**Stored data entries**

┌──

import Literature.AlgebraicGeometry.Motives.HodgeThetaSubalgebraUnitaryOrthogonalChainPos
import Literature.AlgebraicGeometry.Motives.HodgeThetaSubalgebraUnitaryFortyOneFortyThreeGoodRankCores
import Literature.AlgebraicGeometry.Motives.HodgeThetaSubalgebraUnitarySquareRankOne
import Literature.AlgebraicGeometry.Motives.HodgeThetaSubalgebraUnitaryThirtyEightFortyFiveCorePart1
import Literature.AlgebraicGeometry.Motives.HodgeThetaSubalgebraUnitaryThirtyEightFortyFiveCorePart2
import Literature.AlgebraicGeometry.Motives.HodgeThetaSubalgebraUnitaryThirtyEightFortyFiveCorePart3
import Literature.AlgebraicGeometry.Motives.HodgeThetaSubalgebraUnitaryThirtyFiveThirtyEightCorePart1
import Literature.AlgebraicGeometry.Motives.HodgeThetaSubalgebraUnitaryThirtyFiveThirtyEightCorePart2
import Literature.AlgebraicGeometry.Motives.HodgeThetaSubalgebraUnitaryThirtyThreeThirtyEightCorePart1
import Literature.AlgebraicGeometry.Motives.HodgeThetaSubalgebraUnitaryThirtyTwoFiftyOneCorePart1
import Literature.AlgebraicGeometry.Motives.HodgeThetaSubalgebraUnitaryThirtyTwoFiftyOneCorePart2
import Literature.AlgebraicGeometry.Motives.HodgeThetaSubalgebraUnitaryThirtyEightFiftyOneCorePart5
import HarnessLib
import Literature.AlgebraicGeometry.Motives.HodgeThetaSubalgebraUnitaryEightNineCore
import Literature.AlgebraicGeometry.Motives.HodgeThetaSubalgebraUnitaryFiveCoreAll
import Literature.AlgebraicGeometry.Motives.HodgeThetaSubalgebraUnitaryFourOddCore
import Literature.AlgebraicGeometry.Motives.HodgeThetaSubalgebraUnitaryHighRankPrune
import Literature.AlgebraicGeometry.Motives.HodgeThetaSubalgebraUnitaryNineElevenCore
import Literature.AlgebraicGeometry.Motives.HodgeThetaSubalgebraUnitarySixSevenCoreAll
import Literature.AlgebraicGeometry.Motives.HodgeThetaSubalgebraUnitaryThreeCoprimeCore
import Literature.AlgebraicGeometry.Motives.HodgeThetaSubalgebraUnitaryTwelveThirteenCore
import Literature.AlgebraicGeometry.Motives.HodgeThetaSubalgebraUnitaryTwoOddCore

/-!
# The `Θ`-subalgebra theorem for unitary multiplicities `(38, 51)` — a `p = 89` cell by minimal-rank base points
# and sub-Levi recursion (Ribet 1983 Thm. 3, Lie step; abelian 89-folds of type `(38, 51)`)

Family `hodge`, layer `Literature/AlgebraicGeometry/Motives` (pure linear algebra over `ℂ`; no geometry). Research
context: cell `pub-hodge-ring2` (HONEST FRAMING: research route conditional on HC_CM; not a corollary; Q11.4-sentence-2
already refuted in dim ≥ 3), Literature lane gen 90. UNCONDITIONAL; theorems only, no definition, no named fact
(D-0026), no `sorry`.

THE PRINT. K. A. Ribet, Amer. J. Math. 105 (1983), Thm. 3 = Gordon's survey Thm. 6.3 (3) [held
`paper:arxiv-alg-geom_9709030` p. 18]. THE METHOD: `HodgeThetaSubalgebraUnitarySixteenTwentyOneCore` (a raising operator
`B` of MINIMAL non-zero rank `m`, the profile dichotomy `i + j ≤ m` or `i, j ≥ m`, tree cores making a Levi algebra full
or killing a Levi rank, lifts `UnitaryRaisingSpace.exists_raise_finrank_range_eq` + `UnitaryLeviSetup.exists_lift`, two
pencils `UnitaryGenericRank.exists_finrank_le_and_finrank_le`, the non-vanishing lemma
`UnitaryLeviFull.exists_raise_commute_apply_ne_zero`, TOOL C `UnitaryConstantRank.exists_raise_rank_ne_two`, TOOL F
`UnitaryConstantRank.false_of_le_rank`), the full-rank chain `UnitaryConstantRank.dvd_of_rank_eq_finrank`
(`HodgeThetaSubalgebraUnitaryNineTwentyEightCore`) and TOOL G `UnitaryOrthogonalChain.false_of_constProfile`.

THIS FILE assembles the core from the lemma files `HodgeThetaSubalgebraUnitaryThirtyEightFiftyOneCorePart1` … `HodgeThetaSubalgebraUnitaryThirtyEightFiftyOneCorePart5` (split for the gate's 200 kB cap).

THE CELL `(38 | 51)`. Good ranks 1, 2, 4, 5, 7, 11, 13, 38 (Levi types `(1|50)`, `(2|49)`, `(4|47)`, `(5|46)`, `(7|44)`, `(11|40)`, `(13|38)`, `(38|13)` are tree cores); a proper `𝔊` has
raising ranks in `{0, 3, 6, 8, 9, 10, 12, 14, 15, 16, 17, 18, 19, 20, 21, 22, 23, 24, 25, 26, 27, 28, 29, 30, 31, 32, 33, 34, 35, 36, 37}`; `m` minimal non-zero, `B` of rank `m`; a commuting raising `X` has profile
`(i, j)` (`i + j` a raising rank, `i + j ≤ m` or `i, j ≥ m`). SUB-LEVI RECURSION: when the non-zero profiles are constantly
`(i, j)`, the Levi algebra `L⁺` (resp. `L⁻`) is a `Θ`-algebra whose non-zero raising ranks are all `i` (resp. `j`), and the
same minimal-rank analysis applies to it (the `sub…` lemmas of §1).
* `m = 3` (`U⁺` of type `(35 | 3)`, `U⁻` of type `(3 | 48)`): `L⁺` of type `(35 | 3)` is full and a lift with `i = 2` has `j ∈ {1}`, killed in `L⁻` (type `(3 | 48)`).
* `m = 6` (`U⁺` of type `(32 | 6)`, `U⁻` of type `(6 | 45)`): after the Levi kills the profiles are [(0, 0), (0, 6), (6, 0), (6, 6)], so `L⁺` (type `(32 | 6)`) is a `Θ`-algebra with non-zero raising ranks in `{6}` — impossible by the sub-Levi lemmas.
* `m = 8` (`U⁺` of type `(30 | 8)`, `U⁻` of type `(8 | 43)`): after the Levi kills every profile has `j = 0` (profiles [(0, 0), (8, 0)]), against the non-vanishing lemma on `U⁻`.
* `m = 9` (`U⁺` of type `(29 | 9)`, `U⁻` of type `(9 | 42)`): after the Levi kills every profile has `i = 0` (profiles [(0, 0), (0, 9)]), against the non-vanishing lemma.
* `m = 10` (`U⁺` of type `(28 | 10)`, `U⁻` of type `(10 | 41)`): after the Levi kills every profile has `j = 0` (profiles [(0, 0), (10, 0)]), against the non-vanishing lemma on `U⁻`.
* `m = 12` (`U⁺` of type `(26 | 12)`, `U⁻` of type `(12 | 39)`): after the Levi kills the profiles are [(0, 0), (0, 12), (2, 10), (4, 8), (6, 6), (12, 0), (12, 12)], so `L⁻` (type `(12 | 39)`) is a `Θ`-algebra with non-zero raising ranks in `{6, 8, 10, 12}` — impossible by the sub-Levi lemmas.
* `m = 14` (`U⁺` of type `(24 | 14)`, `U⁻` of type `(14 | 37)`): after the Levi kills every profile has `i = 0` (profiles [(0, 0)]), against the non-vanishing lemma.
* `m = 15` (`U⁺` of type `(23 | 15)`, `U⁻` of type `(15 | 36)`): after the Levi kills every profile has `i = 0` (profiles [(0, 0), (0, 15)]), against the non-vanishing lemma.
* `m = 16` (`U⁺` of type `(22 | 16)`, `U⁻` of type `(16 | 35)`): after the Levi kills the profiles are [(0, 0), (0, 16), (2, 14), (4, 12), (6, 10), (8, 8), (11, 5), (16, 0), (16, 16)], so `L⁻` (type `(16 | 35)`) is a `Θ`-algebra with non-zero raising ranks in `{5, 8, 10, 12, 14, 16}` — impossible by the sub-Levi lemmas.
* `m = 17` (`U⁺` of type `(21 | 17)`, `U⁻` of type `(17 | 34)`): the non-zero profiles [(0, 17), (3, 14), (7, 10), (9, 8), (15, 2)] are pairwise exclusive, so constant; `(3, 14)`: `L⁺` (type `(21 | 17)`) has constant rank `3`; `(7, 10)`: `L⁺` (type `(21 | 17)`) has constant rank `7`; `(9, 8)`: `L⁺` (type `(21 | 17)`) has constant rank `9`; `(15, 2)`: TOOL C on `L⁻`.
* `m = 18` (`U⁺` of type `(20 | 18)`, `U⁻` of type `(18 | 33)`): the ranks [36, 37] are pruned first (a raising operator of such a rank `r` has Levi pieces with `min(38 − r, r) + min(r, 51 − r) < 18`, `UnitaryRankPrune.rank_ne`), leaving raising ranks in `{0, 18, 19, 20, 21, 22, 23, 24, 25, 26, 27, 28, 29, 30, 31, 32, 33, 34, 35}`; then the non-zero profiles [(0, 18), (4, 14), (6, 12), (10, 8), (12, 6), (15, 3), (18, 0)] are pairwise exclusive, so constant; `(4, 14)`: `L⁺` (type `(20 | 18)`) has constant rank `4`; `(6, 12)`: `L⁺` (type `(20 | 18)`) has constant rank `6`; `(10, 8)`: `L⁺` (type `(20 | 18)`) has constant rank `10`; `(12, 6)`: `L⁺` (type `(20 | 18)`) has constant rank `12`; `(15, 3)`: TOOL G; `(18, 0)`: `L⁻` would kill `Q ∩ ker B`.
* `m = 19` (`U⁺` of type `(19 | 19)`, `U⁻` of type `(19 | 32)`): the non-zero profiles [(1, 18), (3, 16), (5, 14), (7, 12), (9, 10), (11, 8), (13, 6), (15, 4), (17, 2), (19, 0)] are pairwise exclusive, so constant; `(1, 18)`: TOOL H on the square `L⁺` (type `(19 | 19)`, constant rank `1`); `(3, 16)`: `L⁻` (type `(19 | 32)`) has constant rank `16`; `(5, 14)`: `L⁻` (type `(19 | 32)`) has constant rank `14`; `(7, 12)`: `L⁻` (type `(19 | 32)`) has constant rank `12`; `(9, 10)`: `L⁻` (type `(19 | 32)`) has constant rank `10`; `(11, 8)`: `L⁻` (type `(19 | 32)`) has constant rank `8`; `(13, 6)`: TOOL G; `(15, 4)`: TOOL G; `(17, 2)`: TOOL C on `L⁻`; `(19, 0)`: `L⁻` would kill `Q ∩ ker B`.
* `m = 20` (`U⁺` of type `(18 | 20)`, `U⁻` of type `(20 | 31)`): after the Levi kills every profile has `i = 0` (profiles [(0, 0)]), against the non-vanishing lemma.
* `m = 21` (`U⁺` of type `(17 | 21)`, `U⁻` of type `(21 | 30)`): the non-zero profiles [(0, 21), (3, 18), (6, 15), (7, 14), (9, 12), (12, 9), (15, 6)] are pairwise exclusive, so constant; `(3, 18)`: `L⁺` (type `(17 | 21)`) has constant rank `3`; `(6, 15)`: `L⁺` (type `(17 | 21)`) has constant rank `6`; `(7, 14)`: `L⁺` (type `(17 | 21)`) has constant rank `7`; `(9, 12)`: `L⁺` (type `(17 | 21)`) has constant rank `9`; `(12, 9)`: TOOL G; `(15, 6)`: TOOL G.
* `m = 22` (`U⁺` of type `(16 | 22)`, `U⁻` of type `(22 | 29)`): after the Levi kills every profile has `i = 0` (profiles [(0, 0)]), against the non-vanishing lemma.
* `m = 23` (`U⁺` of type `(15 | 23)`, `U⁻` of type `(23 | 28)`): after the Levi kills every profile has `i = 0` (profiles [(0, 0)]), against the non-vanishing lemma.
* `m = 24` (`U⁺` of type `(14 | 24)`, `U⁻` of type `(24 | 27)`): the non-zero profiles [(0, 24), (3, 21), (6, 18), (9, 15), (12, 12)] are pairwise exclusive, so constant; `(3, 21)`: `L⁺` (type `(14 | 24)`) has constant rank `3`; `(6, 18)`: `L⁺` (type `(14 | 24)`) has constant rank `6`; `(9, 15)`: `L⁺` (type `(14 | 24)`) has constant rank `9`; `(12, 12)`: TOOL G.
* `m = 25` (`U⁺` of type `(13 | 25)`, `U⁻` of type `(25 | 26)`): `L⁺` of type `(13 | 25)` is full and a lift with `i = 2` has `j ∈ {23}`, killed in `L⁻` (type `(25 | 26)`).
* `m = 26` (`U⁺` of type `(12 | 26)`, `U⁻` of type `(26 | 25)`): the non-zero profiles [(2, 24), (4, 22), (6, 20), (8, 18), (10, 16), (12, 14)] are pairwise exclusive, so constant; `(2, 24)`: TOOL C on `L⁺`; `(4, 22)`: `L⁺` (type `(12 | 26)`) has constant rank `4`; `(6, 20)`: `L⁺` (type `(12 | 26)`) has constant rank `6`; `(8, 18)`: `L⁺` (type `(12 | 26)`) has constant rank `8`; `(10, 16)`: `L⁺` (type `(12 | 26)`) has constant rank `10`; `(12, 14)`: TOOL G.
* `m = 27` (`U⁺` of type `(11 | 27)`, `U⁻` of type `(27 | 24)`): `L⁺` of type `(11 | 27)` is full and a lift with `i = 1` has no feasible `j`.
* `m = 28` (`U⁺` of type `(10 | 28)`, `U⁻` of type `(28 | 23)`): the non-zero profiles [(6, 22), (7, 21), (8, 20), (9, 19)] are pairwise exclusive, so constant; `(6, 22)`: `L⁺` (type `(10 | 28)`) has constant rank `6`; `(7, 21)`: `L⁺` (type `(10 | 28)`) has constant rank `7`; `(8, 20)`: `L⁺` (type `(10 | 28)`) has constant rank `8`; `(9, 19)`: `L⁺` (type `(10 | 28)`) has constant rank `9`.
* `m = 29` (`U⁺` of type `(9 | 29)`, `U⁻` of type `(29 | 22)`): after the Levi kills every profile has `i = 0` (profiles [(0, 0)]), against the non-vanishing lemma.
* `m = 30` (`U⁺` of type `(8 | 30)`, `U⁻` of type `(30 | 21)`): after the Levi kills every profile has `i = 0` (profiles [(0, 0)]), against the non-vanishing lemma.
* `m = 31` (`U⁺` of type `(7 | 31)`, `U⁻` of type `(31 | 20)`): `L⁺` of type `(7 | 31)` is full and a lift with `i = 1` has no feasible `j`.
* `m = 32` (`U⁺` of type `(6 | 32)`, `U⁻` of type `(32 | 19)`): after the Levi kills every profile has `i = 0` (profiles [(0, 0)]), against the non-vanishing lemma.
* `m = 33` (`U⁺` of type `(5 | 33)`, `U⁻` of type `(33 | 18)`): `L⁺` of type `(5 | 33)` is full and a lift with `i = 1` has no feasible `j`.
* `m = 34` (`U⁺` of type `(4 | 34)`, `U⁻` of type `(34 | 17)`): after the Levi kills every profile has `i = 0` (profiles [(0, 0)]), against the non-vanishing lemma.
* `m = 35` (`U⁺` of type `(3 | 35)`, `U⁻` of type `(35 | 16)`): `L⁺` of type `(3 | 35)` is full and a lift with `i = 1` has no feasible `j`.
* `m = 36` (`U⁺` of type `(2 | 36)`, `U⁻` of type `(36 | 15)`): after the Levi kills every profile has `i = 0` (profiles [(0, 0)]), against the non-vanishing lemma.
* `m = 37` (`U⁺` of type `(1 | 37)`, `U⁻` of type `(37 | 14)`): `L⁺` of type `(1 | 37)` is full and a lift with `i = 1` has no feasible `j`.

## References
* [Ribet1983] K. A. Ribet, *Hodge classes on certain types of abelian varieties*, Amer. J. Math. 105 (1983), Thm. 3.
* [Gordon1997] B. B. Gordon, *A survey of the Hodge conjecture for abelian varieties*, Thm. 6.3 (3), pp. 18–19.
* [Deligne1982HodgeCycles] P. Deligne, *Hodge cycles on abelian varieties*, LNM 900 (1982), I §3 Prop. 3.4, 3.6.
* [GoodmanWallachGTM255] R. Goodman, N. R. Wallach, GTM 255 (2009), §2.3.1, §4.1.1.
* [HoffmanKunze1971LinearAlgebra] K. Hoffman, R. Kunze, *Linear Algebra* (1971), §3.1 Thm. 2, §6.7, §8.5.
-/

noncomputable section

└──

**Task goal**
Using the entries above, repeat only the lines from the one containing "(19, 0)] are" through the one containing "(15, 6)] are", end lines included.

**Written reply**
* `m = 19` (`U⁺` of type `(19 | 19)`, `U⁻` of type `(19 | 32)`): the non-zero profiles [(1, 18), (3, 16), (5, 14), (7, 12), (9, 10), (11, 8), (13, 6), (15, 4), (17, 2), (19, 0)] are pairwise exclusive, so constant; `(1, 18)`: TOOL H on the square `L⁺` (type `(19 | 19)`, constant rank `1`); `(3, 16)`: `L⁻` (type `(19 | 32)`) has constant rank `16`; `(5, 14)`: `L⁻` (type `(19 | 32)`) has constant rank `14`; `(7, 12)`: `L⁻` (type `(19 | 32)`) has constant rank `12`; `(9, 10)`: `L⁻` (type `(19 | 32)`) has constant rank `10`; `(11, 8)`: `L⁻` (type `(19 | 32)`) has constant rank `8`; `(13, 6)`: TOOL G; `(15, 4)`: TOOL G; `(17, 2)`: TOOL C on `L⁻`; `(19, 0)`: `L⁻` would kill `Q ∩ ker B`.
* `m = 20` (`U⁺` of type `(18 | 20)`, `U⁻` of type `(20 | 31)`): after the Levi kills every profile has `i = 0` (profiles [(0, 0)]), against the non-vanishing lemma.
* `m = 21` (`U⁺` of type `(17 | 21)`, `U⁻` of type `(21 | 30)`): the non-zero profiles [(0, 21), (3, 18), (6, 15), (7, 14), (9, 12), (12, 9), (15, 6)] are pairwise exclusive, so constant; `(3, 18)`: `L⁺` (type `(17 | 21)`) has constant rank `3`; `(6, 15)`: `L⁺` (type `(17 | 21)`) has constant rank `6`; `(7, 14)`: `L⁺` (type `(17 | 21)`) has constant rank `7`; `(9, 12)`: `L⁺` (type `(17 | 21)`) has constant rank `9`; `(12, 9)`: TOOL G; `(15, 6)`: TOOL G.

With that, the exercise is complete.